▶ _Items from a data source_
┌──

import Summits.QuantumFields.YangMills.Theses.XiCompleteMonotonicity
import HarnessLib

/-!
# Route `XiCompleteMonotonicity` (YangMills): the assembly item (stmt-QuantumFields-8945) holds

`AxialLogConvexity → ExponentialWindow → XiExpLowerBound` — the CHORD ARGUMENT for the axial plaquette–plaquette correlator
`a(n) = plaquetteCorrFn r.ρ μ (n e₀)` of an infinite-volume limit state: reflection positivity makes `a` non-negative,
non-increasing, bounded by `N²` and log-convex from index `1` on; the exponential window gives `a(n) ≥ A/(β² n⁸)` up to
`n ≤ e^{cβ}`.  Take `t + 1 = ⌊e^{cβ}⌋`: the ratios `a(k+1)/a(k)` increase with `k`, so `a(n) ≥ a(t) q_t^{n−t}` for `n ≥ t`
and `a(n) ≥ a(t)` for `n ≤ t`, i.e. `a(n) ≥ a(t) e^{−mn}` with `m = log(a(t)/a(t+1)) ≥ 0`; and the chord from `1` to `t`
bounds `m ≤ (log N² − log(A/(β² e^{8cβ})))/(t − 1) ≤ K β e^{−cβ}` for `β ≥ 1`, `e^{cβ} ≥ n₀ + 6`.  The abstract sequence
lemma is `XiLogConvexChord.exp_lower_of_logConvex`.  Nothing is asserted about Yang–Mills beyond the two hypotheses; the cruxes
`AxialLogConvexity`, `ExponentialWindow` remain open; no summit statement is proved (width seat ym-t4-w17 g0, free hands; the
item carried an unlanded refuter candidate of 2026-08-15).
-/

set_option autoImplicit false

namespace Summit.QuantumFields.YangMills.Theorems

namespace XiLogConvexChord

/-- **Exponential lower bound from log-convexity (chord argument).**  A non-negative, non-increasing sequence bounded by
`S`, log-convex from index `1` on (`a(n+2)² ≤ a(n+1)a(n+3)`), which is `≥ L > 0` at two consecutive indices `t, t+1` with
`t ≥ 2`, satisfies `a n ≥ a t · e^{−m n}` for all `n`, with a rate `0 ≤ m ≤ (log S − log L)/(t − 1)`. [folklore] -/
theorem exp_lower_of_logConvex {a : ℕ → ℝ} {S L : ℝ} {t : ℕ}
    (h : ∀ n, 0 ≤ a n ∧ a (n + 1) ≤ a n ∧ a n ≤ S ∧ a (n + 2) ^ 2 ≤ a (n + 1) * a (n + 3))
    (ht : 2 ≤ t) (hL : 0 < L) (hLt : L ≤ a t) (hLt1 : L ≤ a (t + 1)) :
    ∃ m : ℝ, 0 ≤ m ∧ m ≤ (Real.log S - Real.log L) / ((t : ℝ) - 1) ∧ ∀ n : ℕ, a t * Real.exp (-(m * n)) ≤ a n := by
  obtain ⟨s, rfl⟩ : ∃ s, t = s + 2 := ⟨t - 2, by omega⟩
  have hanti : Antitone a := antitone_nat_of_succ_le fun n => (h n).2.1
  -- positivity everywhere: below `t` by monotonicity, above by log-convexity
  have hpos_up : ∀ i : ℕ, 0 < a (s + 2 + i) ∧ 0 < a (s + 2 + i + 1) := by
    intro i
    induction i with
    | zero => exact ⟨hL.trans_le (by simpa using hLt), hL.trans_le (by simpa using hLt1)⟩
    | succ i ih =>
      refine ⟨by simpa [Nat.add_assoc] using ih.2, ?_⟩
      have hc := (h (s + 2 + i)).2.2.2   -- a(s+2+i+2)^2 ≤ a(s+2+i+1) * a(s+2+i+3)
      have h1 : 0 < a (s + 2 + i + 1) := ih.2
      have h2 : 0 < a (s + 2 + i + 2) ^ 2 := by
        have := ih.2
        -- a (s+2+i+2) ≥ ... we need positivity of a(s+2+i+2): from antitone? no — use the square bound chain
        -- a(s+2+i+1)^2 ≤ a(s+2+i) a(s+2+i+2) gives it
        have hc' := (h (s + 1 + i)).2.2.2
        have e1 : s + 1 + i + 2 = s + 2 + i + 1 := by omega
        have e2 : s + 1 + i + 1 = s + 2 + i := by omega
        have e3 : s + 1 + i + 3 = s + 2 + i + 2 := by omega
        rw [e1, e2, e3] at hc'
        have hsq : 0 < a (s + 2 + i + 1) ^ 2 := by positivity
        have : 0 < a (s + 2 + i) * a (s + 2 + i + 2) := lt_of_lt_of_le hsq hc'
        have hx : 0 < a (s + 2 + i + 2) := by
          rcases (h (s + 2 + i + 2)).1.eq_or_lt with h0 | h0
          · rw [← h0, mul_zero] at this; exact absurd this (lt_irrefl 0)
          · exact h0
        positivity
      have : 0 < a (s + 2 + i + 1) * a (s + 2 + i + 3) := lt_of_lt_of_le h2 hc
      have e4 : s + 2 + (i + 1) + 1 = s + 2 + i + 2 := by omega
      rw [e4]
      rcases (h (s + 2 + i + 2)).1.eq_or_lt with h0 | h0
      · -- a(s+2+i+2) = 0 forces a(s+2+i+2)^2 = 0 < ... fine, but we need a(s+2+i+2) > 0: use h2
        exact absurd (by rw [← h0]; norm_num : a (s + 2 + i + 2) ^ 2 = (0:ℝ)) h2.ne'
      · exact h0
  have hpos : ∀ n, 0 < a n := by
    intro n
    by_cases hn : n ≤ s + 2
    · exact (hpos_up 0).1.trans_le (by simpa using hanti hn)
    · obtain ⟨i, rfl⟩ : ∃ i, n = s + 2 + i := ⟨n - (s + 2), by omega⟩
      exact (hpos_up i).1
  -- the ratio `q k = a(k+1)/a k` is non-decreasing from `k = 1` on and `≤ 1`
  set q : ℕ → ℝ := fun k => a (k + 1) / a k with hq
  have hq_mono : Monotone fun i => q (i + 1) := by
    refine monotone_nat_of_le_succ fun i => ?_
    show a (i + 1 + 1) / a (i + 1) ≤ a (i + 1 + 1 + 1) / a (i + 1 + 1)
    rw [div_le_div_iff₀ (hpos _) (hpos _)]
    have hc := (h i).2.2.2
    have e1 : i + 1 + 1 = i + 2 := by omega
    have e2 : i + 1 + 1 + 1 = i + 3 := by omega
    rw [e1, e2]; nlinarith [hc]
  have hq_pos : ∀ k, 0 < q k := fun k => div_pos (hpos _) (hpos _)
  have hq_le_one : ∀ k, q k ≤ 1 := fun k => (div_le_one (hpos k)).mpr (h k).2.1
  -- the rate
  set m : ℝ := Real.log (a (s + 2) / a (s + 2 + 1)) with hm
  have hqt : q (s + 2) = Real.exp (-m) := by
    rw [hm, ← Real.log_inv, inv_div, Real.exp_log (hq_pos _)]
  have hm0 : 0 ≤ m := Real.log_nonneg ((one_le_div (hpos _)).mpr (h (s + 2)).2.1)
  refine ⟨m, hm0, ?_, fun n => ?_⟩
  · -- chord bound: a t ≤ a 1 · q_t^(t-1)
    have hchain : ∀ i : ℕ, i ≤ s + 1 → a (1 + i) ≤ a 1 * q (s + 2) ^ i := by
      intro i hi
      induction i with
      | zero => simp
      | succ i ih =>
        have hi' : i ≤ s + 1 := by omega
        have hstep : a (1 + (i + 1)) = a (1 + i) * q (1 + i) := by
          show a (1 + (i + 1)) = a (1 + i) * (a (1 + i + 1) / a (1 + i))
          rw [mul_div_cancel₀ _ (hpos _).ne', show 1 + (i + 1) = 1 + i + 1 by omega]
        have hqi : q (1 + i) ≤ q (s + 2) := by
          have h' : q (i + 1) ≤ q (s + 1 + 1) := hq_mono (show i ≤ s + 1 from hi')
          rwa [add_comm i 1] at h'
        calc a (1 + (i + 1)) = a (1 + i) * q (1 + i) := hstep
          _ ≤ a 1 * q (s + 2) ^ i * q (s + 2) :=
              mul_le_mul (ih hi') hqi (hq_pos _).le (mul_nonneg (hpos 1).le (pow_nonneg (hq_pos _).le _))
          _ = a 1 * q (s + 2) ^ (i + 1) := by ring
    have hfin := hchain (s + 1) le_rfl
    rw [show 1 + (s + 1) = s + 2 by omega, hqt, ← Real.exp_nat_mul] at hfin
    -- L ≤ a t ≤ a 1 e^{-m (s+1)} ≤ S e^{-m(s+1)}  ⇒  m (s+1) ≤ log S - log L
    have ha1 : 0 < a 1 := hpos 1
    have hS : 0 < S := ha1.trans_le (h 1).2.2.1
    have h1 : L ≤ S * Real.exp (↑(s + 1) * -m) :=
      hLt.trans (hfin.trans (mul_le_mul_of_nonneg_right (h 1).2.2.1 (Real.exp_nonneg _)))
    have h2 : Real.log L ≤ Real.log S + ↑(s + 1) * -m := by
      have := Real.log_le_log hL h1
      rwa [Real.log_mul hS.ne' (Real.exp_ne_zero _), Real.log_exp] at this
    have hs1 : (0 : ℝ) < ((s + 2 : ℕ) : ℝ) - 1 := by push_cast; linarith
    rw [le_div_iff₀ hs1]
    push_cast at h2 ⊢
    nlinarith
  · -- the exponential lower bound
    by_cases hn : n ≤ s + 2
    · have h1 : a (s + 2) ≤ a n := hanti hn
      have h2 : Real.exp (-(m * n)) ≤ 1 := by
        rw [Real.exp_le_one_iff]; nlinarith [hm0, (Nat.cast_nonneg n : (0:ℝ) ≤ n)]
      nlinarith [(hpos (s + 2)).le]
    · obtain ⟨i, rfl⟩ : ∃ i, n = s + 2 + i := ⟨n - (s + 2), by omega⟩
      have hgeo : ∀ j : ℕ, a (s + 2) * q (s + 2) ^ j ≤ a (s + 2 + j) := by
        intro j
        induction j with
        | zero => simp
        | succ j ih =>
          have hstep : a (s + 2 + (j + 1)) = a (s + 2 + j) * q (s + 2 + j) := by
            show a (s + 2 + (j + 1)) = a (s + 2 + j) * (a (s + 2 + j + 1) / a (s + 2 + j))
            rw [mul_div_cancel₀ _ (hpos _).ne']
            rfl
          have hqj : q (s + 2) ≤ q (s + 2 + j) := by
            have := hq_mono (show s + 1 ≤ s + 1 + j by omega)
            simpa [show s + 1 + 1 = s + 2 by omega, show s + 1 + j + 1 = s + 2 + j by omega] using this
          rw [hstep, pow_succ, ← mul_assoc]
          exact mul_le_mul ih hqj (hq_pos _).le (hpos _).le
      have h1 := hgeo i
      rw [hqt, ← Real.exp_nat_mul] at h1
      have h2 : Real.exp (-(m * ((s + 2 + i : ℕ) : ℝ))) ≤ Real.exp ((i : ℕ) * -m) := by
        rw [Real.exp_le_exp]; push_cast; nlinarith [hm0]
      exact (mul_le_mul_of_nonneg_left h2 (hpos _).le).trans h1


end XiLogConvexChord

open Literature.MathematicalPhysics.QuantumFieldTheory Literature.MathematicalPhysics.QuantumLattice in
/-- **Item stmt-QuantumFields-8945 `XiCompleteMonotonicity.Assembly` holds** (`AxialLogConvexity → ExponentialWindow →
XiExpLowerBound`). [folklore] -/
theorem xiCompleteMonotonicity_assembly_proof :
    Summit.QuantumFields.YangMills.Theses.XiCompleteMonotonicity.Assembly := by
  intro hALC hEW G _ _ _ _ _ _ hG r
  obtain ⟨β₀, c, A, n₀, hc, hA, hwin⟩ := hEW G hG r
  -- constants
  set C : ℝ := 2 * |Real.log (r.N : ℝ)| + |Real.log A| + 2 + 8 * c with hC
  have hC0 : 0 ≤ C := by rw [hC]; positivity
  refine ⟨max (max β₀ 1) (Real.log ((n₀ : ℝ) + 6) / c), c, 2 * C, hc, fun β hβ μ hμ => ?_⟩
  have hβ₀ : β₀ ≤ β := le_trans (le_trans (le_max_left _ _) (le_max_left _ _)) hβ
  have hβ1 : 1 ≤ β := le_trans (le_trans (le_max_right _ _) (le_max_left _ _)) hβ
  have hβpos : 0 < β := lt_of_lt_of_le one_pos hβ1
  have hβlog : Real.log ((n₀ : ℝ) + 6) / c ≤ β := le_trans (le_max_right _ _) hβ
  -- the scale `e = e^{cβ} ≥ n₀ + 6`
  set e : ℝ := Real.exp (c * β) with he
  have he0 : 0 < e := Real.exp_pos _
  have he6 : (n₀ : ℝ) + 6 ≤ e := by
    have h1 : Real.log ((n₀ : ℝ) + 6) ≤ c * β := by
      rw [div_le_iff₀ hc] at hβlog; linarith [mul_comm β c]
    have h2 := Real.exp_le_exp.mpr h1
    rwa [Real.exp_log (by positivity)] at h2
  -- the sequence and its properties
  set a : ℕ → ℝ := fun n => plaquetteCorrFn r.ρ μ ((n : ℤ) • Pi.single (0 : Fin 4) (1 : ℤ)) with ha
  have hseq : ∀ n, 0 ≤ a n ∧ a (n + 1) ≤ a n ∧ a n ≤ ((r.N : ℝ)) ^ 2 ∧ a (n + 2) ^ 2 ≤ a (n + 1) * a (n + 3) :=
    fun n => hALC G hG r β hβpos.le μ hμ n
  -- the turning index `t = ⌊e⌋ − 1`
  obtain ⟨t, htdef⟩ : ∃ t : ℕ, t + 1 = ⌊e⌋₊ := ⟨⌊e⌋₊ - 1, by
    have : n₀ + 6 ≤ ⌊e⌋₊ := Nat.le_floor (by exact_mod_cast he6)
    omega⟩
  have hfl : n₀ + 6 ≤ t + 1 := by rw [htdef]; exact Nat.le_floor (by exact_mod_cast he6)
  have ht2 : 2 ≤ t := by omega
  have htn₀ : n₀ ≤ t := by omega
  have ht1e : ((t + 1 : ℕ) : ℝ) ≤ e := by rw [htdef]; exact Nat.floor_le he0.le
  have hte : (t : ℝ) ≤ e := le_trans (by exact_mod_cast Nat.le_succ t) ht1e
  have htm1 : e / 2 ≤ (t : ℝ) - 1 := by
    have h1 : e < (⌊e⌋₊ : ℝ) + 1 := Nat.lt_floor_add_one e
    rw [← htdef] at h1; push_cast at h1
    have : (6 : ℝ) ≤ e := le_trans (by have := (Nat.cast_nonneg n₀ : (0:ℝ) ≤ n₀); linarith) he6
    linarith
  -- the window bound at `t` and `t+1`
  set L : ℝ := A / (β ^ 2 * e ^ 8) with hL
  have hL0 : 0 < L := by rw [hL]; positivity
  have hwinL : ∀ n : ℕ, n₀ ≤ n → 1 ≤ n → (n : ℝ) ≤ e → L ≤ a n := by
    intro n hn hn1' hne
    have h1 := hwin β hβ₀ μ hμ n hn hne
    have hn1 : (1 : ℝ) ≤ n := by exact_mod_cast hn1'
    have hn8 : (n : ℝ) ^ 8 ≤ e ^ 8 := pow_le_pow_left₀ (by positivity) hne 8
    have hnpos : 0 < (n : ℝ) ^ 8 := by positivity
    calc L = A / (β ^ 2 * e ^ 8) := hL
      _ ≤ A / (β ^ 2 * (n : ℝ) ^ 8) := by
          apply div_le_div_of_nonneg_left hA.le (by positivity)
          exact mul_le_mul_of_nonneg_left hn8 (by positivity)
      _ ≤ a n := h1
  have hLt : L ≤ a t := hwinL t htn₀ (by omega) hte
  have hLt1 : L ≤ a (t + 1) := hwinL (t + 1) (by omega) (by omega) ht1e
  -- the chord lemma
  obtain ⟨m, hm0, hmle, hlow⟩ := XiLogConvexChord.exp_lower_of_logConvex hseq ht2 hL0 hLt hLt1
  refine ⟨m, a t, hL0.trans_le hLt, hm0, ?_, fun n => hlow n⟩
  -- the rate bound `m ≤ 2C β e^{−cβ}`
  have hS : Real.log (((r.N : ℝ)) ^ 2) ≤ 2 * |Real.log (r.N : ℝ)| := by
    rw [Real.log_pow]; push_cast; linarith [le_abs_self (Real.log (r.N : ℝ))]
  have hlogL : Real.log L = Real.log A - 2 * Real.log β - 8 * (c * β) := by
    rw [hL, Real.log_div hA.ne' (by positivity), Real.log_mul (by positivity) (by positivity), Real.log_pow,
      Real.log_pow, he, Real.log_exp]
    push_cast; ring
  have hlogβ : Real.log β ≤ β := (Real.log_le_sub_one_of_pos hβpos).trans (by linarith)
  have hnum : Real.log (((r.N : ℝ)) ^ 2) - Real.log L ≤ C * β := by
    rw [hlogL, hC]
    have h1 : -Real.log A ≤ |Real.log A| := neg_le_abs _
    have h2 : -Real.log A ≤ |Real.log A| * β := h1.trans (le_mul_of_one_le_right (abs_nonneg _) hβ1)
    have h3 : 2 * |Real.log (r.N : ℝ)| ≤ 2 * |Real.log (r.N : ℝ)| * β :=
      le_mul_of_one_le_right (by positivity) hβ1
    nlinarith [hS, hlogβ, h2, h3, hβ1, hc]
  have hden : 0 < (t : ℝ) - 1 := lt_of_lt_of_le (by positivity) htm1
  calc m ≤ (Real.log (((r.N : ℝ)) ^ 2) - Real.log L) / ((t : ℝ) - 1) := hmle
    _ ≤ (C * β) / ((t : ℝ) - 1) := div_le_div_of_nonneg_right hnum hden.le
    _ ≤ (C * β) / (e / 2) := div_le_div_of_nonneg_left (by positivity) (by positivity) htm1
    _ = 2 * C * β * Real.exp (-(c * β)) := by
        rw [he, Real.exp_neg]; field_simp

end Summit.QuantumFields.YangMills.Theorems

└──

▶ _THE TASK_
An exact copy of the data is needed, running from its first line through the line that holds "axial plaquette–plaquette correlator", and nothing beyond that.

▶ _TASK RESULT_
import Summits.QuantumFields.YangMills.Theses.XiCompleteMonotonicity
import HarnessLib

/-!
# Route `XiCompleteMonotonicity` (YangMills): the assembly item (stmt-QuantumFields-8945) holds

`AxialLogConvexity → ExponentialWindow → XiExpLowerBound` — the CHORD ARGUMENT for the axial plaquette–plaquette correlator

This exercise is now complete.